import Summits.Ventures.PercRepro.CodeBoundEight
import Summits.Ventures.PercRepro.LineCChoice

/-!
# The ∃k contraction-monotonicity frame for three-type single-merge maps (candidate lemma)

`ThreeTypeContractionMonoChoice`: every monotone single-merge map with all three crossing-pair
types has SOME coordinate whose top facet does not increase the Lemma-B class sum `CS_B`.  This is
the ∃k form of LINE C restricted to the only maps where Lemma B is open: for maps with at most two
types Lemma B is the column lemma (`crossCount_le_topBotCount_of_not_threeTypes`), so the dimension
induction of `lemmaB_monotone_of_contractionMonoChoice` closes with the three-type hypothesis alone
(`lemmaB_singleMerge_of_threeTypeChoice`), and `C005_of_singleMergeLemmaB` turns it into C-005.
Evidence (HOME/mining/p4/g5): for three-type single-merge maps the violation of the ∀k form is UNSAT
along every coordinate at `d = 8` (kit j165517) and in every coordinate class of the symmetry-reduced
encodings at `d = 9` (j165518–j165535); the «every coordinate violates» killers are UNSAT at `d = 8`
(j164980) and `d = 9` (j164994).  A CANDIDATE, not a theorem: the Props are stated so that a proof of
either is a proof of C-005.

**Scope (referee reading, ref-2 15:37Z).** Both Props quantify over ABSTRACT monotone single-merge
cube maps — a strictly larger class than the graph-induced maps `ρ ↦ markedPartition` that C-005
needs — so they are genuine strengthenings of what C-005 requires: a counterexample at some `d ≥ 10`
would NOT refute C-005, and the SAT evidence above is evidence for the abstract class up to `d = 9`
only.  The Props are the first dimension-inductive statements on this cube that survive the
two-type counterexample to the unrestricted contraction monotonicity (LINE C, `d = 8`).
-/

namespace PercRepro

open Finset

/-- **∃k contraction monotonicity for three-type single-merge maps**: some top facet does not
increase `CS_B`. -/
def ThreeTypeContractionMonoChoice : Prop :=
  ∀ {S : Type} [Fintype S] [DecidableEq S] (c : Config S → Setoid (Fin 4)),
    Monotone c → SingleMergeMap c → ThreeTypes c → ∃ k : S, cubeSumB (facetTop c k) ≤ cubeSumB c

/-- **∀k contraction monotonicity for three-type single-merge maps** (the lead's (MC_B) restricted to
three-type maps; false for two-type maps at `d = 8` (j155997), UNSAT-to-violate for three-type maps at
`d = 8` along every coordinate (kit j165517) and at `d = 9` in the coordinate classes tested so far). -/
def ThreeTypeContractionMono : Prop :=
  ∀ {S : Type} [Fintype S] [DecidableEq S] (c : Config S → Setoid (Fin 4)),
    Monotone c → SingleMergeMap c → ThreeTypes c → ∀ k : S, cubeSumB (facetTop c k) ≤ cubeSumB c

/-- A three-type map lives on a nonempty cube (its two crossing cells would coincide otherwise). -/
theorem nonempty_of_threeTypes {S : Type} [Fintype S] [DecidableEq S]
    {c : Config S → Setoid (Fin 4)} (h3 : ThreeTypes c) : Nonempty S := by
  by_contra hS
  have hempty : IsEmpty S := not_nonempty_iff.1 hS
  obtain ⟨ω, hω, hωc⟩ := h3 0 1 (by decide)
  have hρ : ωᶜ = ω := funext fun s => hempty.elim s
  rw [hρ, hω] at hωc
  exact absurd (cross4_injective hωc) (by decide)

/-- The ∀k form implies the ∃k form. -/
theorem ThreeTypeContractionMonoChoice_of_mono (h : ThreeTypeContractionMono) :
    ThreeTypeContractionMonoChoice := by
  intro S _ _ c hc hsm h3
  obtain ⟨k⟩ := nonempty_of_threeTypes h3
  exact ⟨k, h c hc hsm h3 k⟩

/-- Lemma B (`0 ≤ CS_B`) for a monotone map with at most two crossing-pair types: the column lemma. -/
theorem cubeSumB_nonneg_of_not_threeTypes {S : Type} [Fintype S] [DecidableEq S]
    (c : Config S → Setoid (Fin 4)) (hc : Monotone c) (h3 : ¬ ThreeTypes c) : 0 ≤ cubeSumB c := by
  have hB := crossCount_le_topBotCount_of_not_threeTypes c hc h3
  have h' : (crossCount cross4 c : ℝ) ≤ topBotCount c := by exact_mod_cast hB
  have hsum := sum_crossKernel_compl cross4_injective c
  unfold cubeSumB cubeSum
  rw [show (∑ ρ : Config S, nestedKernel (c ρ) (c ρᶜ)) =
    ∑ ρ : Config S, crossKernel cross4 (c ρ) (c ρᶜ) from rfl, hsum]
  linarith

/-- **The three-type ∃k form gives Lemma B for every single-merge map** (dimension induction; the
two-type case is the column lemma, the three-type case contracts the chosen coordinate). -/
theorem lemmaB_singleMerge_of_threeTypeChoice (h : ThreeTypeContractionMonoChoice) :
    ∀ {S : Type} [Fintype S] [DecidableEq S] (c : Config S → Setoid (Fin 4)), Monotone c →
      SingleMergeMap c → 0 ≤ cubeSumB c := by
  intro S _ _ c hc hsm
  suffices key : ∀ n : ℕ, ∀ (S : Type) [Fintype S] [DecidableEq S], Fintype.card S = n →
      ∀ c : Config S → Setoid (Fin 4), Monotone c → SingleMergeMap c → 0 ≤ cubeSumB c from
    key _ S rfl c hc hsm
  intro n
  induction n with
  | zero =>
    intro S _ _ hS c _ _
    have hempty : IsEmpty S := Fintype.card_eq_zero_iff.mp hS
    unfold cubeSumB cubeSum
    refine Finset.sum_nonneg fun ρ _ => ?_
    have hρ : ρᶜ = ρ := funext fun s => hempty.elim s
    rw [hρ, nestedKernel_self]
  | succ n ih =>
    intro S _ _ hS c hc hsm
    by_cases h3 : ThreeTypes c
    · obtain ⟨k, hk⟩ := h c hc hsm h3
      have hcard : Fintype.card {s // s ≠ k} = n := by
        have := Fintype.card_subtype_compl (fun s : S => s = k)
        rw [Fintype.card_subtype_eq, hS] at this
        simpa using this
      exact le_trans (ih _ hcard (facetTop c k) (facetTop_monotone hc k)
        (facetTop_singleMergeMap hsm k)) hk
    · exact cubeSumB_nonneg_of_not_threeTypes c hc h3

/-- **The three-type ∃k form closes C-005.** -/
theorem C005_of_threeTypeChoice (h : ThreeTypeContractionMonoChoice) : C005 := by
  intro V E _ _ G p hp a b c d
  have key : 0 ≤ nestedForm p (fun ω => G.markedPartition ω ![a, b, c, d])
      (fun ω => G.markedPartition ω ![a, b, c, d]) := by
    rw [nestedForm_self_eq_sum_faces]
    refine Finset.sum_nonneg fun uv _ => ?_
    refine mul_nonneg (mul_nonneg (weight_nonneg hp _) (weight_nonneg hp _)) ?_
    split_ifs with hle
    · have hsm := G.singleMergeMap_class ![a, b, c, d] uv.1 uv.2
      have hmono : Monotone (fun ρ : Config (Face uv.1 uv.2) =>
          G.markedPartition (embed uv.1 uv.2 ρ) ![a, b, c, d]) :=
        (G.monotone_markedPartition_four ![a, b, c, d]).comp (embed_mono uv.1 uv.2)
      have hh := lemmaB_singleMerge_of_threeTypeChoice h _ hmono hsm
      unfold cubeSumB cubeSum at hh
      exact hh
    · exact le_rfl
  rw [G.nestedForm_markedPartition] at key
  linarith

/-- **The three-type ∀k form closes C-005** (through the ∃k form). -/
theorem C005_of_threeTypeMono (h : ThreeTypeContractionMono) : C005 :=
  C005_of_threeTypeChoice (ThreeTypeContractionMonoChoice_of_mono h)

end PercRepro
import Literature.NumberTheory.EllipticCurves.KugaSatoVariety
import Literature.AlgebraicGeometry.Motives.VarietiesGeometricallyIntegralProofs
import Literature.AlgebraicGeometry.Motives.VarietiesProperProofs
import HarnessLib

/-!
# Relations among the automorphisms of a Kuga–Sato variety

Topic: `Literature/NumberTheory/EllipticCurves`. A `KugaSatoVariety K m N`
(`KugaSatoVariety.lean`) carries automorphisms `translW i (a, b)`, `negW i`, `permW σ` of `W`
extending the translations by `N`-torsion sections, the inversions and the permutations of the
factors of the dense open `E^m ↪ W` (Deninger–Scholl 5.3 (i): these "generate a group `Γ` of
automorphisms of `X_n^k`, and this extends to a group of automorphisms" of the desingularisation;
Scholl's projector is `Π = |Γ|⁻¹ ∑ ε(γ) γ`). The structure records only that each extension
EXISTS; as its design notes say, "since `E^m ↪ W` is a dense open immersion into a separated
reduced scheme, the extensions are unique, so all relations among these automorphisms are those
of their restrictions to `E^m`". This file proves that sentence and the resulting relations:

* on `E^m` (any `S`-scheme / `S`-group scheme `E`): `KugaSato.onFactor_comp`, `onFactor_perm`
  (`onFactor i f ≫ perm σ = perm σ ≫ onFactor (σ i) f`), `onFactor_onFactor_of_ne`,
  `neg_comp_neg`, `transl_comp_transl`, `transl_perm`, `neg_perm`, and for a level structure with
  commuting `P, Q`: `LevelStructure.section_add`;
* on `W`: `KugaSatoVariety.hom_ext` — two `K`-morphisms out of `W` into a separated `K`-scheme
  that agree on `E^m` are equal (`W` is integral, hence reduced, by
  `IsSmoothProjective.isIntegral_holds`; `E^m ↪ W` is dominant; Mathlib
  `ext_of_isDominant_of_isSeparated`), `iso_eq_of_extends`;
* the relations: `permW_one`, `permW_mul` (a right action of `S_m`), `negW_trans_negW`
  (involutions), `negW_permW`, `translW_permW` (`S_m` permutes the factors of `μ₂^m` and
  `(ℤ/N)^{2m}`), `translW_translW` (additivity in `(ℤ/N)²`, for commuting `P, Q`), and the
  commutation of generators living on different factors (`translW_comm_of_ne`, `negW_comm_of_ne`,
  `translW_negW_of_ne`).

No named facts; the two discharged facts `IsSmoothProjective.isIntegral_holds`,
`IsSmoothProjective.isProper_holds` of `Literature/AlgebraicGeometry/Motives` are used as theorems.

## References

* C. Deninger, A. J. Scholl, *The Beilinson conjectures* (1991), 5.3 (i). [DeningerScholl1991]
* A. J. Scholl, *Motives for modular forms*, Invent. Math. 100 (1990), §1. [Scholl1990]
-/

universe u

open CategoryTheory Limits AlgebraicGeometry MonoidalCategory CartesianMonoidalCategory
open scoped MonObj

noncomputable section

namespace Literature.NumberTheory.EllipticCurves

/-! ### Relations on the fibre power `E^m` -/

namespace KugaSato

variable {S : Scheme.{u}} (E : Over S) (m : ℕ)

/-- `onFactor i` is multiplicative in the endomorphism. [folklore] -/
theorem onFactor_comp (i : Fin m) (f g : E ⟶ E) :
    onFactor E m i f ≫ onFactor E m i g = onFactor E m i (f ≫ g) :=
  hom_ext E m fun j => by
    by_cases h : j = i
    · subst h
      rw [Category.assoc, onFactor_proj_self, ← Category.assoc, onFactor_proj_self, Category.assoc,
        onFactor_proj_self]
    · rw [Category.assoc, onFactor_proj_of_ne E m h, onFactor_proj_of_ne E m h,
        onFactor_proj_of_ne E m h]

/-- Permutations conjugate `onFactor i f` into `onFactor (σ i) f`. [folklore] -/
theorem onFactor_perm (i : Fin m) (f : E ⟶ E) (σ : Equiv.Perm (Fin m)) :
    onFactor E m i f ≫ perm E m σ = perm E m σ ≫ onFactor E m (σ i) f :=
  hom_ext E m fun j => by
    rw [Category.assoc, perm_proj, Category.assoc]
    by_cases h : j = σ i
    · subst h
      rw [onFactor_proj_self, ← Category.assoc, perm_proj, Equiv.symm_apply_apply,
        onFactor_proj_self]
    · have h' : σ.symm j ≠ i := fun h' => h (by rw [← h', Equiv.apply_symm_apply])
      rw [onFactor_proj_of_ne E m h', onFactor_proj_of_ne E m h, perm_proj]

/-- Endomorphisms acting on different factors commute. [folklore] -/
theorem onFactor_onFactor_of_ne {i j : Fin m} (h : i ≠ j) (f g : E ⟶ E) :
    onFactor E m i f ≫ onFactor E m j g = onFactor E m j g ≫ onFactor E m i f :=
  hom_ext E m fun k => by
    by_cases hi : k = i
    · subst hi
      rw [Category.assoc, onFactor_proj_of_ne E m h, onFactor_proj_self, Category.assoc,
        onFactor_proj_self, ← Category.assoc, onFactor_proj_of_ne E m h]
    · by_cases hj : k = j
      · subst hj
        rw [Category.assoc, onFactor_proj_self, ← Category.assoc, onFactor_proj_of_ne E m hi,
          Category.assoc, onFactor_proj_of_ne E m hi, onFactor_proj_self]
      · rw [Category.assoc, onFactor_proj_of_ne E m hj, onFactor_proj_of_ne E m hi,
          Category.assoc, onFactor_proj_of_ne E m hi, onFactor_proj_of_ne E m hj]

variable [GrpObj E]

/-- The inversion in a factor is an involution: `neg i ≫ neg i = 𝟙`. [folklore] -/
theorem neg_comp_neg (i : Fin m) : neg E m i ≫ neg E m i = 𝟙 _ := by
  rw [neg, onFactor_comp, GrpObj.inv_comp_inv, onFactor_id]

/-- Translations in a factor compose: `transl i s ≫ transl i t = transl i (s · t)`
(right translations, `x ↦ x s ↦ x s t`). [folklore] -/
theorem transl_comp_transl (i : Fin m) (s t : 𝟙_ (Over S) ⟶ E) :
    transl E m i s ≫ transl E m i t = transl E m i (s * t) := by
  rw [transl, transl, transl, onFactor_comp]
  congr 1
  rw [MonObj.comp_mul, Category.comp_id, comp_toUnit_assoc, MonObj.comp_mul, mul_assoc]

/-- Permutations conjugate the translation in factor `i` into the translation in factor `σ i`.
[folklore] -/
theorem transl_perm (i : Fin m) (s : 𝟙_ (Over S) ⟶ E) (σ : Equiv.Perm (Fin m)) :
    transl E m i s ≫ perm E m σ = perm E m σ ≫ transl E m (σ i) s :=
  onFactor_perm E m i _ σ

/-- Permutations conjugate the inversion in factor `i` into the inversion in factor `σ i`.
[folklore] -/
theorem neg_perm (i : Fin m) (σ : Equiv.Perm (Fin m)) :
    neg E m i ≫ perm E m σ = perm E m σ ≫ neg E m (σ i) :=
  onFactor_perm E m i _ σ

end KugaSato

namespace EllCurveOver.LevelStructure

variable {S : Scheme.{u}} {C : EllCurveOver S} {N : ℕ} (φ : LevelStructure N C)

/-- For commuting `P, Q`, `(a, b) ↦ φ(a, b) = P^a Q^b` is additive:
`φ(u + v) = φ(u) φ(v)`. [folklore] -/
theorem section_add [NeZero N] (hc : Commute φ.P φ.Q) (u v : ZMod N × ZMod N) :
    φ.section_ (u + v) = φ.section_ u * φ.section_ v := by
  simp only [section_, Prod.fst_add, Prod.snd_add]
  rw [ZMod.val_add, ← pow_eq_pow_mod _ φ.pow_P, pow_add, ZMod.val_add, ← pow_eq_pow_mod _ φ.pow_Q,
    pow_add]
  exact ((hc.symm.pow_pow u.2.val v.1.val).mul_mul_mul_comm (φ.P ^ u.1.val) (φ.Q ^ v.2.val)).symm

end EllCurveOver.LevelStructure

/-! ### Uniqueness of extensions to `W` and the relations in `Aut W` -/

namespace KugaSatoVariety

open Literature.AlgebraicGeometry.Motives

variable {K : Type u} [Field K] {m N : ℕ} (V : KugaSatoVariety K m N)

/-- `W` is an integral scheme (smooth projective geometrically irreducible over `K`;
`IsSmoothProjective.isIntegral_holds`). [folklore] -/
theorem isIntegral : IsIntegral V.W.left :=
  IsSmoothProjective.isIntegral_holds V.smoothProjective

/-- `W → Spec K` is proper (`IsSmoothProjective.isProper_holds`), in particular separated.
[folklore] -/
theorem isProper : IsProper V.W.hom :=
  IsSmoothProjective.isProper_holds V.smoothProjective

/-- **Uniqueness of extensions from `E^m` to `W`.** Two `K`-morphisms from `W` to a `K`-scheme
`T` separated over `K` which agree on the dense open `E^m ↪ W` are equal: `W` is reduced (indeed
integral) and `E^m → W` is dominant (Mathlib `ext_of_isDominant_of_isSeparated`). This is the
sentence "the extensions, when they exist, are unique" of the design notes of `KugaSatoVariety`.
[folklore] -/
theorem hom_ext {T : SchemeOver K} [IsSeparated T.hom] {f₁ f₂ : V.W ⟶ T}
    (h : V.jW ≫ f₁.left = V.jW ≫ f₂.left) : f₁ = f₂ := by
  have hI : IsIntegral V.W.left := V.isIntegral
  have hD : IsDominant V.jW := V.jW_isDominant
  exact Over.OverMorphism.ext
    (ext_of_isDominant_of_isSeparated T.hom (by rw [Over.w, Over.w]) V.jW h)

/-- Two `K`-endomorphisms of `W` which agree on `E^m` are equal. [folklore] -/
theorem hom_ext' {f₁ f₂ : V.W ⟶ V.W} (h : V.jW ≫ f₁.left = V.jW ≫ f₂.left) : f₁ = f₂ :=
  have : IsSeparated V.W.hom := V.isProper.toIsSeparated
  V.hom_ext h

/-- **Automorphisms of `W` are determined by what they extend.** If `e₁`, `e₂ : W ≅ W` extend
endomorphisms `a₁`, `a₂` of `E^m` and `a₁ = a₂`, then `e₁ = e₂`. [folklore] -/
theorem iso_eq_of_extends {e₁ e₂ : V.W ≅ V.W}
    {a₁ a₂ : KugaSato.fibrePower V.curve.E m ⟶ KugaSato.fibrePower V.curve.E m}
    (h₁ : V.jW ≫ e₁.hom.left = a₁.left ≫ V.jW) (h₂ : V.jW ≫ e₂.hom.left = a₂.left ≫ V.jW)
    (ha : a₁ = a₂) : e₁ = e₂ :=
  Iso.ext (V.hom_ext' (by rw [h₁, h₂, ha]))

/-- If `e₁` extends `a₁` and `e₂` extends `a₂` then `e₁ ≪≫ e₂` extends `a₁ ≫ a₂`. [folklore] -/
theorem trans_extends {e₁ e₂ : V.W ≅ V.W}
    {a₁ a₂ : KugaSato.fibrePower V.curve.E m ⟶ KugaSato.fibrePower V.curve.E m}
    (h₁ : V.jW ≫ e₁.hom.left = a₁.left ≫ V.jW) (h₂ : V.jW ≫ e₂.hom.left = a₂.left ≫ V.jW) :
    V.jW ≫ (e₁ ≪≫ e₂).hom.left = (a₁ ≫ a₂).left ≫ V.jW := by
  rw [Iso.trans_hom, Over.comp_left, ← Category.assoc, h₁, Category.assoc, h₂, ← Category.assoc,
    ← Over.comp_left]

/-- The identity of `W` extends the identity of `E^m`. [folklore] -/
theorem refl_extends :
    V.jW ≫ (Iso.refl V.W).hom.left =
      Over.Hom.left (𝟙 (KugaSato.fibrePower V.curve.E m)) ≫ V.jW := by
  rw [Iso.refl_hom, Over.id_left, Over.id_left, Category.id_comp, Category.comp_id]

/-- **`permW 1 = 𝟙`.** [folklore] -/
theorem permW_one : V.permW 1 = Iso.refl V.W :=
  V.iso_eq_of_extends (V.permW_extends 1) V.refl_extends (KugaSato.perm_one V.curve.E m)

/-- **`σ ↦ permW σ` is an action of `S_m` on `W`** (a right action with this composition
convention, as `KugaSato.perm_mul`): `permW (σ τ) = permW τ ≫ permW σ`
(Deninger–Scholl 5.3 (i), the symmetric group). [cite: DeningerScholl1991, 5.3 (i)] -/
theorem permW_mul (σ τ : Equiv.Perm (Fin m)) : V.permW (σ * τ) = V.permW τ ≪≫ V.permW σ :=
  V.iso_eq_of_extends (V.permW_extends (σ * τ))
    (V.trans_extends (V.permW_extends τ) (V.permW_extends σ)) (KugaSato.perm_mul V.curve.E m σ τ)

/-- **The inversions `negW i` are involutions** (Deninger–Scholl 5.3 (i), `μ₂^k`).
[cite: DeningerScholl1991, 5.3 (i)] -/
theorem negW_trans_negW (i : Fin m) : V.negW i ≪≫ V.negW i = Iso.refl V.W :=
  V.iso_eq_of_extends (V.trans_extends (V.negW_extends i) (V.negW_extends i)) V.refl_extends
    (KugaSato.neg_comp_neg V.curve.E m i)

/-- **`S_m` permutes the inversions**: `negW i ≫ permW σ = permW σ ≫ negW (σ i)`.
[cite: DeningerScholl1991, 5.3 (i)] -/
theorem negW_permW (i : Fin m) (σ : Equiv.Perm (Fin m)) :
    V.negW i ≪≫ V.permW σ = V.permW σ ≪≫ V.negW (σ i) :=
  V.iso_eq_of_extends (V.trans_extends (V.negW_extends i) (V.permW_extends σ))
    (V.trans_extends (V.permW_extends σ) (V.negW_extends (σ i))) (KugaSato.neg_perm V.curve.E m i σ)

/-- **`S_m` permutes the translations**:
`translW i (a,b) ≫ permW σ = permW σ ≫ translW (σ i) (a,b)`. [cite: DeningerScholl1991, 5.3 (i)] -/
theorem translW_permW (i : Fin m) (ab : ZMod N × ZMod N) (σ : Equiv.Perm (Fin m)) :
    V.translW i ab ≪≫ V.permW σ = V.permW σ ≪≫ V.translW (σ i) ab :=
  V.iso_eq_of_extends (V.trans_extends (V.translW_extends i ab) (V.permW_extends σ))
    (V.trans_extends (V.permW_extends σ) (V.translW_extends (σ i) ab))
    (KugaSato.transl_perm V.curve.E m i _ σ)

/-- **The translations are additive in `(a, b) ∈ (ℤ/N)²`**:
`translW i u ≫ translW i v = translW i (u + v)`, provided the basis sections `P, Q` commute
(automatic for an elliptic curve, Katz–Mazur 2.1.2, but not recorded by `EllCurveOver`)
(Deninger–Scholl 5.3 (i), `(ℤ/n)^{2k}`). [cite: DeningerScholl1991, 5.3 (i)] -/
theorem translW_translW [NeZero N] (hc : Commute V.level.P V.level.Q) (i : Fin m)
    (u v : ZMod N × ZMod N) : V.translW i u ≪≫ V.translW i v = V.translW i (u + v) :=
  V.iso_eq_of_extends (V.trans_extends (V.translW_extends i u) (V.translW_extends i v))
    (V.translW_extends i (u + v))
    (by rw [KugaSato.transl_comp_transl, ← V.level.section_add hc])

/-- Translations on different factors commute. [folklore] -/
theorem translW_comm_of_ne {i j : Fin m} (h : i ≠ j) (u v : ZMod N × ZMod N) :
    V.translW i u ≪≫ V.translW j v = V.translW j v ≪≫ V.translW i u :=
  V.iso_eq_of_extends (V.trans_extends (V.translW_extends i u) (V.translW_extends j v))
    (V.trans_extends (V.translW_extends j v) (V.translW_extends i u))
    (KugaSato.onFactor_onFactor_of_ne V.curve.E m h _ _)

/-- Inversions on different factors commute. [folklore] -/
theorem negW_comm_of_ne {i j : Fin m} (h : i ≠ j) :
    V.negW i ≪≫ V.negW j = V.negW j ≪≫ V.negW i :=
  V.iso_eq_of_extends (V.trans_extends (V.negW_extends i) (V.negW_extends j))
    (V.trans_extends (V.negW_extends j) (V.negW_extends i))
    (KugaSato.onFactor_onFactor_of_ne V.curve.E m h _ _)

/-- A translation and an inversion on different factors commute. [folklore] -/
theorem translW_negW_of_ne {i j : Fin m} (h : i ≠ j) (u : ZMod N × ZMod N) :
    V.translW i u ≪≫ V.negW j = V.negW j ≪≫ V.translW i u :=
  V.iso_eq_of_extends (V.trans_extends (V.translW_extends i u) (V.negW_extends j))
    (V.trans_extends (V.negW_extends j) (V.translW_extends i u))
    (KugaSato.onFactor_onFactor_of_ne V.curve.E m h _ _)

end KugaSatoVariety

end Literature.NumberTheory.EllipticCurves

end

Task instructions = From the records above, transcribe without alteration every line from the one with "conjugate the inversion" to the one with "LevelStructure N C)", inclusive.

Answer space =
/-- Permutations conjugate the inversion in factor `i` into the inversion in factor `σ i`.
[folklore] -/
theorem neg_perm (i : Fin m) (σ : Equiv.Perm (Fin m)) :
    neg E m i ≫ perm E m σ = perm E m σ ≫ neg E m (σ i) :=
  onFactor_perm E m i _ σ

end KugaSato

namespace EllCurveOver.LevelStructure

variable {S : Scheme.{u}} {C : EllCurveOver S} {N : ℕ} (φ : LevelStructure N C)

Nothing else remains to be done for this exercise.